Aims and Fit of Module

This module aims to equip students with both theoretical insight and practical competence in digital signal processing (DSP), emphasizing the mathematical and algorithmic foundations underpinning discrete-time signal analysis and filter design. It builds upon the foundational knowledge of signals and systems introduced in CAN207, enabling students to analyse and apply advanced DSP methods and techniques. Through a balance of analytical theory and MATLAB-based practice, students will develop the ability to translate mathematical models such as the Discrete Fourier Transform (DFT), z-transform, sampling, and quantization into functional digital filter designs and practical implementations.

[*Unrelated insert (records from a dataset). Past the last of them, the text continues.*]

import Summits.Ventures.PercRepro.RankLevelSetContractMonoCore

/-!
# PercRepro — C-025 from the TWO-CELL contraction monotonicity of the slack (night-1, gen 8; C-037 weakened)

g7's (MC) `σ_{M／e}(p−1, q) ≤ σ_M(p, q)` is FALSE at a point of a 6-point line next to free pieces (census), and
its diagonal twin `σ_{M／e}(p−1, q−1) ≤ σ_M(p, q)` is false on the tight layer (`U_{p,p+q}`: `σ_M = 0`, the
contraction is not tight at `(p−1, q−1)`).  The two fail in different places; their MINIMUM survives everything:

  **(MC-2)** `ContractMonoTwo` — for every finite matroid `M`, every non-loop `e`, every `q ≥ 1`, `q + 2 ≤ p`:
  `min(σ_{M／e}(p−1, q), σ_{M／e}(p−1, q−1)) ≤ σ_M(p, q)`

(night-1 g8 census, mining/night-1/g8/: every non-loop element of EVERY matroid with ≤ 9 elements at every cell
`q + 2 ≤ p ≤ ρ(M)` — 0 failures in 8,680,532 instances at 9 elements; truncated direct sums of ≤ 3 uniform pieces with ≤ 17
elements, every cell including the tight layer: 0 failures where (MC) fails 24 times; the named matroids
`PG(3,2)`, `AG(3,2)`, `R10`, `M(K₅)`, `M(K₆)`, `M(K_{3,3})`, the Wagner and Petersen graphs: 0 failures).

* `ContractMonoTwoExists` — (MC-2) at SOME non-loop of every matroid with a non-loop;
* **`c025_of_contractMonoTwoExists`** — (MC-2)∃ → C025: strong induction on `|E|` for all cells at once;
  the two cells `(p−1, q)`, `(p−1, q−1)` of the contraction are the induction hypothesis (`(q, q−1)`-type
  trivial cells have `σ = 0`, `q − 1 = 0` is Theorem A);
* `c025_of_contractMonoTwo` — the every-element form.

(MC-2) is implied by (MC) (`contractMonoTwo_of_contractMono`) and by the ordered certificate
(RankLevelSetOrderedCore: it is the first chain term of (OC-EXT-∀) without the independent-set option).
Axioms: standard.
-/

open scoped Matroid

namespace PercRepro

namespace Matroid

open Set

variable {α : Type}

/-- **(MC-2)** at every non-loop: `min(σ_{M／e}(p−1, q), σ_{M／e}(p−1, q−1)) ≤ σ_M(p, q)` for `1 ≤ q`, `q + 2 ≤ p`. -/
def ContractMonoTwo : Prop :=
  ∀ {α : Type} (M : _root_.Matroid α) [M.Finite] (p q : ℕ), 1 ≤ q → q + 2 ≤ p →
    ∀ e, M.IsNonloop e → min (slack (M ／ {e}) (p - 1) q) (slack (M ／ {e}) (p - 1) (q - 1)) ≤ slack M p q

/-- **(MC-2)∃**: some non-loop `e` of every finite matroid with a non-loop satisfies the two-cell monotonicity. -/
def ContractMonoTwoExists : Prop :=
  ∀ {α : Type} (M : _root_.Matroid α) [M.Finite] (p q : ℕ), 1 ≤ q → q + 2 ≤ p →
    (∃ e, M.IsNonloop e) →
    ∃ e, M.IsNonloop e ∧ min (slack (M ／ {e}) (p - 1) q) (slack (M ／ {e}) (p - 1) (q - 1)) ≤ slack M p q

/-- (MC) implies (MC-2). -/
theorem contractMonoTwo_of_contractMono (h : ContractMono) : ContractMonoTwo := by
  intro α M _ p q _ hpq e he
  exact le_trans (min_le_left _ _) (h M p q hpq e he)

/-- (MC-2) implies (MC-2)∃. -/
theorem contractMonoTwoExists_of_contractMonoTwo (h : ContractMonoTwo) : ContractMonoTwoExists := by
  intro α M _ p q hq hpq ⟨e, he⟩
  exact ⟨e, he, h M p q hq hpq e he⟩

/-- The slack at `(p, 0)` is nonnegative: Theorem A (`c025_of_q_zero`). -/
theorem slack_nonneg_q_zero (M : _root_.Matroid α) [M.Finite] (p : ℕ) : 0 ≤ slack M p 0 := by
  rw [← ThmN.RLS_iff_slack_nonneg]
  exact c025_of_q_zero (M := M) p

/-- The induction: under (MC-2)∃, `σ_M(p, q) ≥ 0` for every finite matroid and every `q + 2 ≤ p`. -/
theorem slack_nonneg_of_contractMonoTwoExists (h : ContractMonoTwoExists) :
    ∀ (n : ℕ) {α : Type} (M : _root_.Matroid α) [M.Finite], M.E.ncard = n →
      ∀ (p q : ℕ), q + 2 ≤ p → 0 ≤ slack M p q := by
  intro n
  induction n using Nat.strong_induction_on with
  | _ n ih =>
    intro α M hMfin hn p q hpq
    rcases Nat.eq_zero_or_pos q with hq0 | hq1
    · subst hq0
      exact slack_nonneg_q_zero M p
    by_cases hnl : ∃ e, M.IsNonloop e
    · obtain ⟨e, he, hMC⟩ := h M p q hq1 hpq hnl
      refine le_trans ?_ hMC
      have heE : e ∈ M.E := he.mem_ground
      have hlt : (M ／ {e}).E.ncard < n := by
        rw [Matroid.contract_ground, ← hn]
        exact Set.ncard_sdiff_singleton_lt_of_mem heE M.ground_finite
      refine le_min ?_ ?_
      · by_cases hp : q + 2 ≤ p - 1
        · exact ih _ hlt (M ／ {e}) rfl (p - 1) q hp
        · have hp' : p - 1 = q + 1 := by omega
          rw [hp']
          exact slack_succ_self_nonneg _ q
      · exact ih _ hlt (M ／ {e}) rfl (p - 1) (q - 1) (by omega)
    · have hloop : ∀ e ∈ M.E, M.IsLoop e := by
        intro e heE
        rcases M.isLoop_or_isNonloop e heE with hl | hnl'
        · exact hl
        · exact absurd ⟨e, hnl'⟩ hnl
      unfold slack
      rw [topCount_eq_zero_of_forall_isLoop M hloop (by omega) q]
      simp

/-- **C-025 FROM (MC-2)∃**: the two-cell contraction monotonicity at one non-loop per matroid implies the
rank level-set inequality for every finite matroid and every `q + 2 ≤ p`. -/
theorem c025_of_contractMonoTwoExists (h : ContractMonoTwoExists) : C025 := by
  intro α M _ p q hpq
  rw [body_iff_slack_nonneg]
  exact slack_nonneg_of_contractMonoTwoExists h _ M rfl p q hpq

/-- **C-025 FROM (MC-2)** (the every-element form). -/
theorem c025_of_contractMonoTwo (h : ContractMonoTwo) : C025 :=
  c025_of_contractMonoTwoExists (contractMonoTwoExists_of_contractMonoTwo h)

end Matroid

end PercRepro
import Summits.Ventures.PercRepro.Night4T4C4Q8M0P0
import Summits.Ventures.PercRepro.Night4T4C4Q8M0P1
import Summits.Ventures.PercRepro.Night4T4C4Q8M0T

/-!
# PercRepro — the type-`4` layer at `q = 8` on the core, corank `4`, `m(G) = 0`: the certificate (night-4 gen 18, the `(10, 8)` row)
The facts of the cyclic-rank profile (P1)–(P3), the line facts (L1)–(L5), the weighted rises (L4), the demand-free levels
`0 … 3` at type `4`, and the facts of the core (lines `≤ 3` points, planes `≤ 6`, solids `≤ 10`, rank-`5` flats `≤ 21`, rank-`6` flats `≤ 43`, rank-`7` flats `≤ 87`),
instantiated in `ℚ`, and the exact dual certificate of the profile LP (`mining/night-4/g4/leanlp_q.py`, night-2's
`leanlp_t.py` with the rank-`5` flat row) checked by `linear_combination`.
-/
namespace PercRepro.Night4

open Finset ThmH SixFour GenQ PerFlat Star

variable {α : Type*} [DecidableEq α] {M : Matroid α} [M.Finite]

/-- **the type-`4` layer at `q = 8` on the core, corank `4`, `m(G) = 0`**: the exact dual certificate, `9·J_4 ≥ 45702/35`. -/
theorem jq_t4_nonneg_c4_q8_m0 (hs : Simple M) (hline : ∀ L ∈ flatsQ M 2, L.card ≤ 3) (hplane : ∀ P ∈ flatsQ M 3, P.card ≤ 6) (hsolid : ∀ F ∈ flatsQ M 4, F.card ≤ 10) (hflat5 : ∀ F ∈ flatsQ M 5, F.card ≤ 21) (hflat6 : ∀ F ∈ flatsQ M 6, F.card ≤ 43) (hflat7 : ∀ F ∈ flatsQ M 7, F.card ≤ 87) {G : Finset α} (hG : G ⊆ gr M) (hrG : M.eRk (G : Set α) = ((8 : ℕ) : ℕ∞)) (hcard : G.card = 8 + 4) (hmG : mTr M G = 0) : 0 ≤ Jq M G 8 4 := by
  have hpos : (0 : ℚ) < ((8 : ℕ) : ℚ) + 1 := by norm_num
  suffices hmain : 0 ≤ (((8 : ℕ) : ℚ) + 1) * Jq M G 8 4 from
    le_of_mul_le_mul_left (by rw [mul_zero]; exact hmain) hpos
  have e_0_8 : Finset.Icc (0 : ℕ) 8 = {0, 1, 2, 3, 4, 5, 6, 7, 8} := by
    ext x; simp only [Finset.mem_Icc, Finset.mem_insert, Finset.mem_singleton]; omega
  have hsum : ∀ f : ℕ → ℚ, ∑ m ∈ Finset.Icc (0 : ℕ) 8, f m = f 0 + f 1 + f 2 + f 3 + f 4 + f 5 + f 6 + f 7 + f 8 := by
    intro f
    rw [e_0_8, Finset.sum_insert (by simp), Finset.sum_insert (by simp), Finset.sum_insert (by simp), Finset.sum_insert (by simp), Finset.sum_insert (by simp), Finset.sum_insert (by simp), Finset.sum_insert (by simp), Finset.sum_insert (by simp), Finset.sum_singleton]
    ring
  rw [Jq_mul_succ_eq_profile hG hrG hcard 4, hmG]
  simp only [hsum, Finset.sum_range_succ, Finset.sum_range_zero]
  push_cast
  norm_num
  have t0 := t4c4_q8_m0_cert_0 hs hline hplane hsolid hflat5 hflat6 hflat7 hG hrG hcard hmG
  have t1 := t4c4_q8_m0_cert_1 hs hline hplane hsolid hflat5 hflat6 hflat7 hG hrG hcard hmG
  have t2 := t4c4_q8_m0_cert_2 hs hline hplane hsolid hflat5 hflat6 hflat7 hG hrG hcard hmG
  have t3 := t4c4_q8_m0_cert_3 hs hline hplane hsolid hflat5 hflat6 hflat7 hG hrG hcard hmG
  have ttop := t4c4_q8_m0_cert_top hs hline hplane hsolid hflat5 hflat6 hflat7 hG hrG hcard hmG
  linear_combination t0 + t1 + t2 + t3 + ttop

end PercRepro.Night4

The module provides essential preparation for advanced study in communications, embedded DSP systems, control, and audio/image processing, serving as a critical bridge between theoretical system analysis and real-world DSP applications.

Learning outcomes

A. Mathematically model and analyse linear time-invariant (LTI) systems and digital filters, applying these frameworks to design and evaluate digital signal processing solutions to defined problems.

B. Select and apply appropriate sampling, quantization, filtering, and reconstruction techniques for analogue-to-digital and digital-to-analogue conversion, evaluating their effectiveness in specific applications.

C. Analyse discrete-time signal processing systems by formulating and applying Fourier transforms, z-transforms, and representations of finite impulse response (FIR) and infinite impulse response (IIR) filters.

D. Design FIR digital filters using windowing methods, and IIR digital filters using pole/zero placement, the bilinear transform, or equivalent techniques.

Method of teaching and learning

This module adopts an integrated pedagogical strategy to cultivate both theoretical insight and practical proficiency in digital signal processing and analysis. Formal lectures introduce the foundational mathematical concepts, analytical frameworks, and algorithmic techniques such as the DFT and Fast Fourier Transform (FFT), the z-transform, and digital filter design. Structured problem sheets reinforce students in consolidating knowledge, strengthening analytical reasoning, and developing computational fluency. MATLAB-based laboratory sessions provide practical exposure to the implementation, evaluation, testing, and debugging of DSP algorithms, thereby reinforcing the connection between theoretical foundations and real-world applications. Continuous formative feedback is provided through in-class discussions, guided problem-solving opportunities, and scheduled office hours, ensuring students remain well supported throughout the learning process. This module will adopt a three-stage initial assessment strategy comprising two coursework components and a final examination. The final examination evaluates the full range of learning outcomes, whereas the two coursework components provide staged evidence of student progress. Each coursework consists of one assignment and one laboratory session. Coursework 1 focuses on foundational analytical and computational skills, assessing Learning Outcomes A, B, and C. Coursework 2 emphasises digital filter design, implementation, and evaluation, assessing Learning Outcomes A, C, and D. The rationale for including two “Assignment and Lab” components with similar formats is to ensure structured progression across the module. Although equivalently titled, they serve distinct pedagogical purposes: Coursework 1 consolidates analytical skills of core contents introduced in the first half of the module, while Coursework 2 evaluates students’ ability to integrate, apply, and critically appraise techniques introduced in the second half. This design ensures that students receive timely feedback at two critical learning stages, demonstrate competency across both analytical and practical domains, and progressively build the depth of knowledge and skills required for the cumulative final examination. This staged assessment approach therefore enhances transparency, reinforces constructive alignment with the learning outcomes, and supports effective, sustained learning across the semester.